セーリング世界選手権制した岡田・吉岡ペア「パリ五輪で金を」

来年のパリオリンピックから男女混合種目として実施されるセーリングの470級で、ことしの世界選手権を制した岡田奎樹選手と吉岡美帆選手のペアが取材に応じ「パリオリンピックで金メダルを取りたい」と決意を語りました。

パリオリンピックから、男女混合種目となることが決まっているセーリング470級の岡田選手と吉岡選手のペアは、ことし8月の世界選手権で金メダルを獲得し、パリオリンピックの出場枠を獲得しました。

男女に分かれて実施された東京オリンピックの470級にそれぞれ別のペアで出場し、いずれも7位に入った2人はパリ大会に向けて2年前にペアを結成していて、24日は神奈川県藤沢市の江の島ヨットハーバーで取材に応じました。

この中で、27歳の岡田選手は「過去にオリンピックで金メダルを取った選手は必ず世界選手権でも優勝していたので、そのステップを踏めたことに安心した」と世界選手権を振り返りました。

また、33歳の吉岡選手は「混合種目になって男子と組むので、もっとフィジカル面が必要になると思った。ペアとしても、コミュニケーションや動作のコンビネーションをもっと高めていきたい」と課題を口にしました。

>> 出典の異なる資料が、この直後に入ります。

import Literature.AlgebraicGeometry.Motives.AbelianVarietySubvarietyQuasiIdempotentImage
import Literature.AlgebraicGeometry.Motives.AbelianVarietySubvarietyFactorisationAnyField
import Literature.AlgebraicGeometry.Motives.AbelianVarietyQuasiIdempotentImageDual
import Mathlib.NumberTheory.NumberField.CMField
import Mathlib.RingTheory.Flat.Basic
import HarnessLib

/-!
# The simple CM factor as a QUOTIENT of `Im u₀`, compatible with `A ↠ Im u₀`: a quasi-idempotent `u` of `A` built
# through `toImage u₀`, the quotient map `ψ : Im u₀ ⟶ Im u` with `toImage u₀ ≫ ψ = toImage u`, and `ᵗV_ℓ ψ` injective

[Liu2021] App. D §D.4 (FJcycle.tex l. 5626–5627): «Using Hecke operators, we may find a surjective homomorphism
`φ : A_K → B` … Let `B_0` be some simple factor of `B`» — the simple factor is taken as a QUOTIENT of the Hecke cut
`B = Im u₀`, through which `A_K ↠ B ↠ B_0` factors.  D. Mumford, *Abelian Varieties* (1970), §19 Thm. 1 and proof of
Cor. 2 (pp. 173–174) (images of homomorphisms are abelian subvarieties; Poincaré's quasi-retraction) and Thm. 3
(p. 176) (`V_ℓ` is a functor, `V_ℓ` of a quotient map is surjective).

Sequel of ★ `AbelianVarietySubvarietyQuasiIdempotentImage` (p745894), which realises the simple factor as `Im u` for a
quasi-idempotent `u` of `A` but does not export a map `Im u₀ ⟶ Im u`.  THIS FILE (theorems only; no definition, no named
fact, no instance, no `sorry`) rebuilds `u` THROUGH the quotient map `toImage u₀ : A ⟶ Im u₀`:
* §1 `exists_hom_comp_imageι_eq_and_toImage_comp_eq` — for any `g : Im u₀ ⟶ A`, the endomorphism `u := toImage u₀ ≫ g`
  has `Im u = Im g` inside `A`, whence a unique `ψ : Im u₀ ⟶ Im u` with `ψ ≫ imageι u = g` and
  **`toImage u₀ ≫ ψ = toImage u`** (★ `existsUnique_hom_comp_eq_of_range_subset`, `toImage u₀` surjective);
  `comp_self_eq_nsmul_of_quasiIdempotent` — for `g := w ≫ imageι u₀` with `w ≫ w = N • w` a quasi-idempotent of `Im u₀`
  and `u₀ ≫ u₀ = a₀ • u₀`: `u ≫ u = (a₀ N) • u`.
* §2 `rationalTateModuleMap_surjective_of_toImage_comp_eq`, **`dualMap_baseChange_injective_of_toImage_comp_eq`** —
  `toImage u₀ ≫ ψ = toImage u` with `u` quasi-idempotent ⟹ `V_ℓ ψ` surjective (★ `rationalTateModuleMap_toImage_surjective`)
  ⟹ `ᵗV_ℓ ψ ⊗ 1` injective over any field `L ⊇ ℚ_ℓ`.
* §3 `isIsogenous_image_of_toImage_comp` — `Im w ∼ Im u ∼ Im w` (explicit quasi-inverse pair composing to `a₀N² • 𝟙`);
  **`exists_quasiIdempotent_toImage_comp_isSimple_numberField_of_comm_isReduced`** — p745894's conclusion (`Im u` simple,
  `0 < dim`, number field `M ≅ End⁰(Im u)` of degree `2 dim`) PLUS `∃ ψ, toImage u₀ ≫ ψ = toImage u`, from a commutative
  reduced `R ⊆ End⁰(Im u₀)` of degree `2 dim (Im u₀)`;
* §4 **`exists_cmQuotient_of_isCMField_of`** — over a number field `E`, the same in the binder order of the d6 line's
  hypothesis shape (H2) `CMQuotientShape E`, taking the Rosati/Albert step «a number field of degree `2 dim B` inside
  `End⁰(B)` of a simple `B` is CM» as a hypothesis `hG` (G-ros, not proved here).

DICTIONARY LINE (cell `hodgecm-mathlib`, crux `HLiu418` = stmt-HodgeConjecture-24832, d6 S2′ producer (H2), residual
«(R2) quotient compatibility»): `A := C.A K`, `u₀ :=` the `ω⋆`-block quasi-idempotent, `R₀ :=` the multiplicity-one
algebra ((R-split)(b)); with G-ros supplying `hG`, `cmQuotientShape_of hG := fun ℓ _ A u₀ a₀ h₁ h₂ h₃ R₀ hc hr hd =>
exists_cmQuotient_of_isCMField_of hG ℓ A u₀ a₀ h₁ h₂ h₃ R₀ hc hr hd`.  The file moves no book (HC_CM is proved only
modulo the 7 printed citations until rung 0 closes).

## References
* [MumfordAV1970] D. Mumford, *Abelian Varieties* (1970), §19 Thm. 1 and proof of Cor. 2 (pp. 173–174), Thm. 3 (p. 176).
* [Liu2021] Y. Liu, *Fourier–Jacobi cycles and arithmetic relative trace formula*, Camb. J. Math. 9 (2021), App. D §D.4
  (FJcycle.tex l. 5626–5627).
* [Shimura1998] G. Shimura, *Abelian Varieties with Complex Multiplication and Modular Functions* (1998), §5.1
  Propositions 3 and 4 (p. 37), Proposition 6 (p. 39).
-/

set_option autoImplicit false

パリオリンピックの日本代表の選考は、来年行われる国際大会での成績などをもとに行われることになっていて、岡田選手は「冬の期間でトレーニングや基礎練習をしっかりして、選考でしっかり勝ちきりたい。パリオリンピックで目標とする金メダルを取りたい」と決意を語りました。

また、吉岡選手は「セーリング人生の集大成だと思って、全部出し切って金メダルを取ってみんなで喜びたい」と意気込みを話していました。

セーリング470級とは

セーリングの470級は、全長4メートル70センチの2人乗りのヨットで、海面に設けられた「マーク」と呼ばれるブイを決められた順序で回りながら順位を競う種目です。

選手は、かじ取りや一番大きな帆の操作を行う「スキッパー」と、体全体を使ってヨットのバランスを取る「クルー」に役割が分かれています。

世界選手権で金メダルを獲得した日本のペアは岡田選手がスキッパーを、吉岡選手がクルーを務めています。

470級の乗員の適正体重は2人合わせて130キロ前後で、体格やパワーを生かす外国選手に比べて小柄な日本選手が活躍しやすいクラスとされています。

日本がこれまでオリンピックのセーリングで獲得した2つのメダルはいずれも470級で、1996年アトランタ大会で女子の木下アリーシア選手と重由美子選手のペアが銀メダル、2004年アテネ大会では男子の関一人選手と轟賢二郎選手のペアが銅メダルを獲得しています。